> _Required work_:
Word for word, restate the lines from the start of the data below through the line containing "continuum-physics claim.".

> _The data_:
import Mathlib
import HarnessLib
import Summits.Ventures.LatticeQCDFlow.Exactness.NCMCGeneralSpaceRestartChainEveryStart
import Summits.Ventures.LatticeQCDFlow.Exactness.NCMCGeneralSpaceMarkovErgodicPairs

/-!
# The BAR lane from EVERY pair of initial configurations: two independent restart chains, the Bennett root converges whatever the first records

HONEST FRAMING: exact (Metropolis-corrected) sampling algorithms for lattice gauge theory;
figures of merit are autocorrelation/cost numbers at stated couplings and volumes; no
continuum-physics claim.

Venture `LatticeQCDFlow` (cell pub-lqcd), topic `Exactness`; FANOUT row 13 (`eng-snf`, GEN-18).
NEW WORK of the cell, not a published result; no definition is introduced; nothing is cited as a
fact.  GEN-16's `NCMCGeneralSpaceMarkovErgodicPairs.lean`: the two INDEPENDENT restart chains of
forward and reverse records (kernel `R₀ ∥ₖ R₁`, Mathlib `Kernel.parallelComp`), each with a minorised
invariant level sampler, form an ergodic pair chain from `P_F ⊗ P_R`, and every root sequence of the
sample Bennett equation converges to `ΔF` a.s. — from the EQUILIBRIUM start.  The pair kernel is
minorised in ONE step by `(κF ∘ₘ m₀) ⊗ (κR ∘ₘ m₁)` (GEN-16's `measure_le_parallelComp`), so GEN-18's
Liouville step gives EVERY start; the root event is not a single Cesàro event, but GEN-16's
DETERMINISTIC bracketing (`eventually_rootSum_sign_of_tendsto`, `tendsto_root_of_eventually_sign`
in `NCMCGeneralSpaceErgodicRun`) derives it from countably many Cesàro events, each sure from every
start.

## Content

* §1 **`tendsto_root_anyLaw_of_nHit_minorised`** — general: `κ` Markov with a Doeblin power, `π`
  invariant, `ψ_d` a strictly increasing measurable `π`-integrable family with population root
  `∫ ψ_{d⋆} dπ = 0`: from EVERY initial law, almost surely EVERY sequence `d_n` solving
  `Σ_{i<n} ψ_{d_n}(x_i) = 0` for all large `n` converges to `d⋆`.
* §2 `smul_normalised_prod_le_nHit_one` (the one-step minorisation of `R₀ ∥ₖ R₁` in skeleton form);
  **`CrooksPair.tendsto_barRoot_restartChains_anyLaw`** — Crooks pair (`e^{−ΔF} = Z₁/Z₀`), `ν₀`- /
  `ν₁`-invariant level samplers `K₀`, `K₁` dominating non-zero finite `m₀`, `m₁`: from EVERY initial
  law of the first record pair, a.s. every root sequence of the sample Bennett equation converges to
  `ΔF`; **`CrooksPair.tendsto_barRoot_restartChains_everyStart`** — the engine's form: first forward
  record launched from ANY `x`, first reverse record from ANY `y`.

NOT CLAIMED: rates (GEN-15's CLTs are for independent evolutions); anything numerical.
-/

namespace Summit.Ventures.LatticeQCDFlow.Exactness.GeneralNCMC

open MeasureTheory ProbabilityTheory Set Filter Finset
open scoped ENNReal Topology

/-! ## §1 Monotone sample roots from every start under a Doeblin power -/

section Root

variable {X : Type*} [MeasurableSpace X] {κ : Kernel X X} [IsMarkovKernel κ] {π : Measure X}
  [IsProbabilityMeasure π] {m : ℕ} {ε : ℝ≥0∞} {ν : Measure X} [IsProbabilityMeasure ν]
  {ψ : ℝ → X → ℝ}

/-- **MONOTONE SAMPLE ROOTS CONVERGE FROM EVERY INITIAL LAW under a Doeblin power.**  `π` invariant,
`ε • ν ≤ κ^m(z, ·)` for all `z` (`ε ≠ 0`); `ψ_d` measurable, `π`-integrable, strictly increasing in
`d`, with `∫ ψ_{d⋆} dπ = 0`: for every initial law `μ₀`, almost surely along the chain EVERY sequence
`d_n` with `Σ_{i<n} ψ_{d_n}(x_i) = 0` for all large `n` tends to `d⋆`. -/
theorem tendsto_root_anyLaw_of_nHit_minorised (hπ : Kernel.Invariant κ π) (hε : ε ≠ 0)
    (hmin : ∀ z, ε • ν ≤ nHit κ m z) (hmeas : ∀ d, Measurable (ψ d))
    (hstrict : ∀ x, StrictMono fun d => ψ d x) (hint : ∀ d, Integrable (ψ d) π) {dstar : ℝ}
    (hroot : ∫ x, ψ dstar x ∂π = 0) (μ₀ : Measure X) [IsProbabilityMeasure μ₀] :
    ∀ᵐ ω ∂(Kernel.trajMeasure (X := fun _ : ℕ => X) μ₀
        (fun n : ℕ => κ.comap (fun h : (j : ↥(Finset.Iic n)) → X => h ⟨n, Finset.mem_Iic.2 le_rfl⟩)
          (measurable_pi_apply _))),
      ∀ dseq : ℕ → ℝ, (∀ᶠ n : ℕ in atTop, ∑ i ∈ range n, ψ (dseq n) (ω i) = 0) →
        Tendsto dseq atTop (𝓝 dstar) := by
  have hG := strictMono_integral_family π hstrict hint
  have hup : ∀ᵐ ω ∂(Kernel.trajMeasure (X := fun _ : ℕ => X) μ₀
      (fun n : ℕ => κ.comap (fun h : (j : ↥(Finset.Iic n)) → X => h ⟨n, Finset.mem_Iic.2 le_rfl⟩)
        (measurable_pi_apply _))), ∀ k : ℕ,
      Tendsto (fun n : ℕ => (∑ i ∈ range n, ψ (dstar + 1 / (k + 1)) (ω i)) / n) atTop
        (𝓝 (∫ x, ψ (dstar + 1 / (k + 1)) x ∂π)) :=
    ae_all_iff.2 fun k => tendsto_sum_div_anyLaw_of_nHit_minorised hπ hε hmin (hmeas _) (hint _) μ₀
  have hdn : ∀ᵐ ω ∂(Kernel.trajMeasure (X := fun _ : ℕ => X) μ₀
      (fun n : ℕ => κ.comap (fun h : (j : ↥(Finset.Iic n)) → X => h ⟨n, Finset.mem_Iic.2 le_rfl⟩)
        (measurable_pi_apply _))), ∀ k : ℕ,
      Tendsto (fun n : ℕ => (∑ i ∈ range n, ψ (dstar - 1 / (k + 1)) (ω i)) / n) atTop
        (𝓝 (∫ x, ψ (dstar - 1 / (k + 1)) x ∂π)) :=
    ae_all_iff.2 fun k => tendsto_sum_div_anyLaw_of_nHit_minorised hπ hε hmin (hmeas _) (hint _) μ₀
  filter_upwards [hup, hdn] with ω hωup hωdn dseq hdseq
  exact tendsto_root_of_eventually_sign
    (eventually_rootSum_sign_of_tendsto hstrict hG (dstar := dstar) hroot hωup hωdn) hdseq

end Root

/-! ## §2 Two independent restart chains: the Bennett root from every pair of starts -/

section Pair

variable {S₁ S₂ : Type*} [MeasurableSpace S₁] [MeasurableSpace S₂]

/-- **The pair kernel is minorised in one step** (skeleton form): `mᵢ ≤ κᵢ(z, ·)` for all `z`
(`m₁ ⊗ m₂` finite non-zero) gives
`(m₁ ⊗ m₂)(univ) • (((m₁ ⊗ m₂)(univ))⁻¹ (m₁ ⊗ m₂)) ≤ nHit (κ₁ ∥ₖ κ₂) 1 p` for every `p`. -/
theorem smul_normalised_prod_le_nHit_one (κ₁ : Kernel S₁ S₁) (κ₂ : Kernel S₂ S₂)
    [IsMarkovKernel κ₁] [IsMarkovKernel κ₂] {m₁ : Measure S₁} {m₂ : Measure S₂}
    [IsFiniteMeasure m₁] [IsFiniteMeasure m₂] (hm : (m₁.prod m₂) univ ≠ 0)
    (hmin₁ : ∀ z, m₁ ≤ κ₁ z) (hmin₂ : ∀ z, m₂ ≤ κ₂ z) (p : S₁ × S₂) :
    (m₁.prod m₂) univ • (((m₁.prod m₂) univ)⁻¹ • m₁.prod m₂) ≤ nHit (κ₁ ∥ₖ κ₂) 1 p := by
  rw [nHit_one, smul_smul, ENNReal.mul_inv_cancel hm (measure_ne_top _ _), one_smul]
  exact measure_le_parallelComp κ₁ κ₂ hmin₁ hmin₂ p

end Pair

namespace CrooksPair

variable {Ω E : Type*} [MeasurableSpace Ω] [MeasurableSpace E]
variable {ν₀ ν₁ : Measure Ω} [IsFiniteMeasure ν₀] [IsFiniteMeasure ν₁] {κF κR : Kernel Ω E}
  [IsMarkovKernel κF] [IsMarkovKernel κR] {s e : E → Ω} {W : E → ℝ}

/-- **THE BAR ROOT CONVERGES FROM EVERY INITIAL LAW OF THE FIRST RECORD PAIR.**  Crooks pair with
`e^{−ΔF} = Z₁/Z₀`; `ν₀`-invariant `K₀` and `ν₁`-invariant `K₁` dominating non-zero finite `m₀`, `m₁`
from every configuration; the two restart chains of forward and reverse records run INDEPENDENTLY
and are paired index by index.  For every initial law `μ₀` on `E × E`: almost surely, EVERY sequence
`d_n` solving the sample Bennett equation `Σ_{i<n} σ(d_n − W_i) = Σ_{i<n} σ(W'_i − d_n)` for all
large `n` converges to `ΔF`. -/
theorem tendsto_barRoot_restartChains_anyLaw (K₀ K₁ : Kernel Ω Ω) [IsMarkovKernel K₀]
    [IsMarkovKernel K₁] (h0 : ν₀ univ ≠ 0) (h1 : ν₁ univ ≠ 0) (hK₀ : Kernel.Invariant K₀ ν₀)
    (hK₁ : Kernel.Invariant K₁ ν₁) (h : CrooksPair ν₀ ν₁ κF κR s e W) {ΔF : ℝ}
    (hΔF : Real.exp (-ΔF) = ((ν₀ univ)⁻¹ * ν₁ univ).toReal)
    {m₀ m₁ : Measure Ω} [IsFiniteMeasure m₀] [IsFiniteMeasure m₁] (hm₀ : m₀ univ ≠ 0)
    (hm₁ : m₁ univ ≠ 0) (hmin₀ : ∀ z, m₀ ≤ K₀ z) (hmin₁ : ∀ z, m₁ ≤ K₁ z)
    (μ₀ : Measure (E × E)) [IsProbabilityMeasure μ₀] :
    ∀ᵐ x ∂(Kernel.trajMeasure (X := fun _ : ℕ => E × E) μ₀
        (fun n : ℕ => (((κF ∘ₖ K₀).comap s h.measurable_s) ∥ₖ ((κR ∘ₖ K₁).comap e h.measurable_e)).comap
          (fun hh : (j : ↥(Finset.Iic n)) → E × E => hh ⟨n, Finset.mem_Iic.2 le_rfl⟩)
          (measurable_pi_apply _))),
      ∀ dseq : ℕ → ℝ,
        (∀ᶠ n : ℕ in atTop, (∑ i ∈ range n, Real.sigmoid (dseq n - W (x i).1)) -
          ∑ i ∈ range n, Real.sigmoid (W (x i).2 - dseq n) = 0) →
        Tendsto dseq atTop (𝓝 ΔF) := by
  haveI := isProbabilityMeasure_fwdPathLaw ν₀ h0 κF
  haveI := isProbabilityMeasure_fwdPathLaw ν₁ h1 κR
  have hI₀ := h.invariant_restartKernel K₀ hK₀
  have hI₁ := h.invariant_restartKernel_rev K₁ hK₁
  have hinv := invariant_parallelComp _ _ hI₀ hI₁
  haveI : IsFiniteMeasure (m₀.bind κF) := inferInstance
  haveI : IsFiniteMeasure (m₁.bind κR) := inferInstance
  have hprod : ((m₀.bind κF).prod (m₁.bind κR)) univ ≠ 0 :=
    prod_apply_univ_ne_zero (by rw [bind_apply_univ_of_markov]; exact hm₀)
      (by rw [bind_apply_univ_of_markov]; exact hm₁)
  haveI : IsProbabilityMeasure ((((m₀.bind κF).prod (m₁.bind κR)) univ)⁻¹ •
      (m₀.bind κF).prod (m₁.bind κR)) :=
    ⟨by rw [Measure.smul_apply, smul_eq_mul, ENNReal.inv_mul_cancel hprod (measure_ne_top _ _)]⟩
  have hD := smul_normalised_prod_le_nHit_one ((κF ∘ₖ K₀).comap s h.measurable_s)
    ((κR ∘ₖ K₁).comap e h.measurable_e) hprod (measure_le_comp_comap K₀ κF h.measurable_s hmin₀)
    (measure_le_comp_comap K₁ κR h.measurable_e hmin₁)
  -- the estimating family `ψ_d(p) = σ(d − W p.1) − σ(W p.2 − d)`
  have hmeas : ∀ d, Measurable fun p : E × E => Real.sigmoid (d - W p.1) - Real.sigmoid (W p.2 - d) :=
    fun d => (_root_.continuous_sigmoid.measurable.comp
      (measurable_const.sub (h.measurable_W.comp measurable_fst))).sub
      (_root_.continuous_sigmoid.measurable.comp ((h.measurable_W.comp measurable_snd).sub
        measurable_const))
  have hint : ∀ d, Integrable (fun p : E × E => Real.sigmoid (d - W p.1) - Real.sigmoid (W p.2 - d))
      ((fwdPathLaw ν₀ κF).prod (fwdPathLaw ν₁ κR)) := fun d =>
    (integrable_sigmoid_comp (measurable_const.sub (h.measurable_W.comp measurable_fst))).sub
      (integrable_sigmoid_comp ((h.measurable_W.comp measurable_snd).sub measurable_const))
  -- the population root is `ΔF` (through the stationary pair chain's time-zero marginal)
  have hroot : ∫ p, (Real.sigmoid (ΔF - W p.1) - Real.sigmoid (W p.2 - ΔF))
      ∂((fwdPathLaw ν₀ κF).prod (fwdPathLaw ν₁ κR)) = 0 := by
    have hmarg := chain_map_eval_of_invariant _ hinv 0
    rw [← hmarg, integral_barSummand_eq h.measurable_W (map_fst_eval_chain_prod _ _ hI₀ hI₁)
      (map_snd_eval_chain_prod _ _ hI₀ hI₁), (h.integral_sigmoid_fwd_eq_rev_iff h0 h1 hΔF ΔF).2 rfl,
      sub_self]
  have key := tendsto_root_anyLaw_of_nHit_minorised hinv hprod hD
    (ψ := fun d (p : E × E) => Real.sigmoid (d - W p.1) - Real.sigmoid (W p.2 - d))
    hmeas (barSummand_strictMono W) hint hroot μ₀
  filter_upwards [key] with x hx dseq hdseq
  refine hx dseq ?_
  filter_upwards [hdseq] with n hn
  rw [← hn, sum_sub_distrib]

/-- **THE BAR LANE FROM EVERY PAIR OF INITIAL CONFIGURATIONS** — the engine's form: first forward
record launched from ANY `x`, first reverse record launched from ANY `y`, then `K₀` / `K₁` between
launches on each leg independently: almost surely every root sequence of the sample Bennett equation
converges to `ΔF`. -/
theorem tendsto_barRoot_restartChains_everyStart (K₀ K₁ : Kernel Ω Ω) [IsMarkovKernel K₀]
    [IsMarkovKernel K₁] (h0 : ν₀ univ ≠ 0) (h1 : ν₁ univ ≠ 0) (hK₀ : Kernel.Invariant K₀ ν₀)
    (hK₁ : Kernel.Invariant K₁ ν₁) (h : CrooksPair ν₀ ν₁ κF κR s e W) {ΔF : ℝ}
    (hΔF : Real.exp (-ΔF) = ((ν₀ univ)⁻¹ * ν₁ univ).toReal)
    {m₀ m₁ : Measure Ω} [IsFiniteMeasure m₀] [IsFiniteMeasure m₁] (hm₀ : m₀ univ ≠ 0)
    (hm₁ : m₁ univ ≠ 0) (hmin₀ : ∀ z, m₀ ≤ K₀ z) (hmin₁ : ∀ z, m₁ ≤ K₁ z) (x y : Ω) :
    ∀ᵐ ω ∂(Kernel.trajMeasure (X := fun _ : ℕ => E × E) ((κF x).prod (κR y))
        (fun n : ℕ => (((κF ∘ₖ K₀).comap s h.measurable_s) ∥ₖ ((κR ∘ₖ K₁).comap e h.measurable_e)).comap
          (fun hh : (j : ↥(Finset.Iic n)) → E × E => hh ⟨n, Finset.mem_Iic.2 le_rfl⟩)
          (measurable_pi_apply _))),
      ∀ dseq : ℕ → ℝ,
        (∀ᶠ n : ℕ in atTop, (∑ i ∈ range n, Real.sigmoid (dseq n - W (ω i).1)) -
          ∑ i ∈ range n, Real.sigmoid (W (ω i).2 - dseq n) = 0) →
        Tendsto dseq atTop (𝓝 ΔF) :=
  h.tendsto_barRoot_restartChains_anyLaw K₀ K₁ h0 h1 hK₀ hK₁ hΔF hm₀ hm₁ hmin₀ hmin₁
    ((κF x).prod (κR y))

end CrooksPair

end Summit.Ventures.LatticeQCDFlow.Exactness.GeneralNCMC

> _Expected output_:
import Mathlib
import HarnessLib
import Summits.Ventures.LatticeQCDFlow.Exactness.NCMCGeneralSpaceRestartChainEveryStart
import Summits.Ventures.LatticeQCDFlow.Exactness.NCMCGeneralSpaceMarkovErgodicPairs

/-!
# The BAR lane from EVERY pair of initial configurations: two independent restart chains, the Bennett root converges whatever the first records

HONEST FRAMING: exact (Metropolis-corrected) sampling algorithms for lattice gauge theory;
figures of merit are autocorrelation/cost numbers at stated couplings and volumes; no
continuum-physics claim.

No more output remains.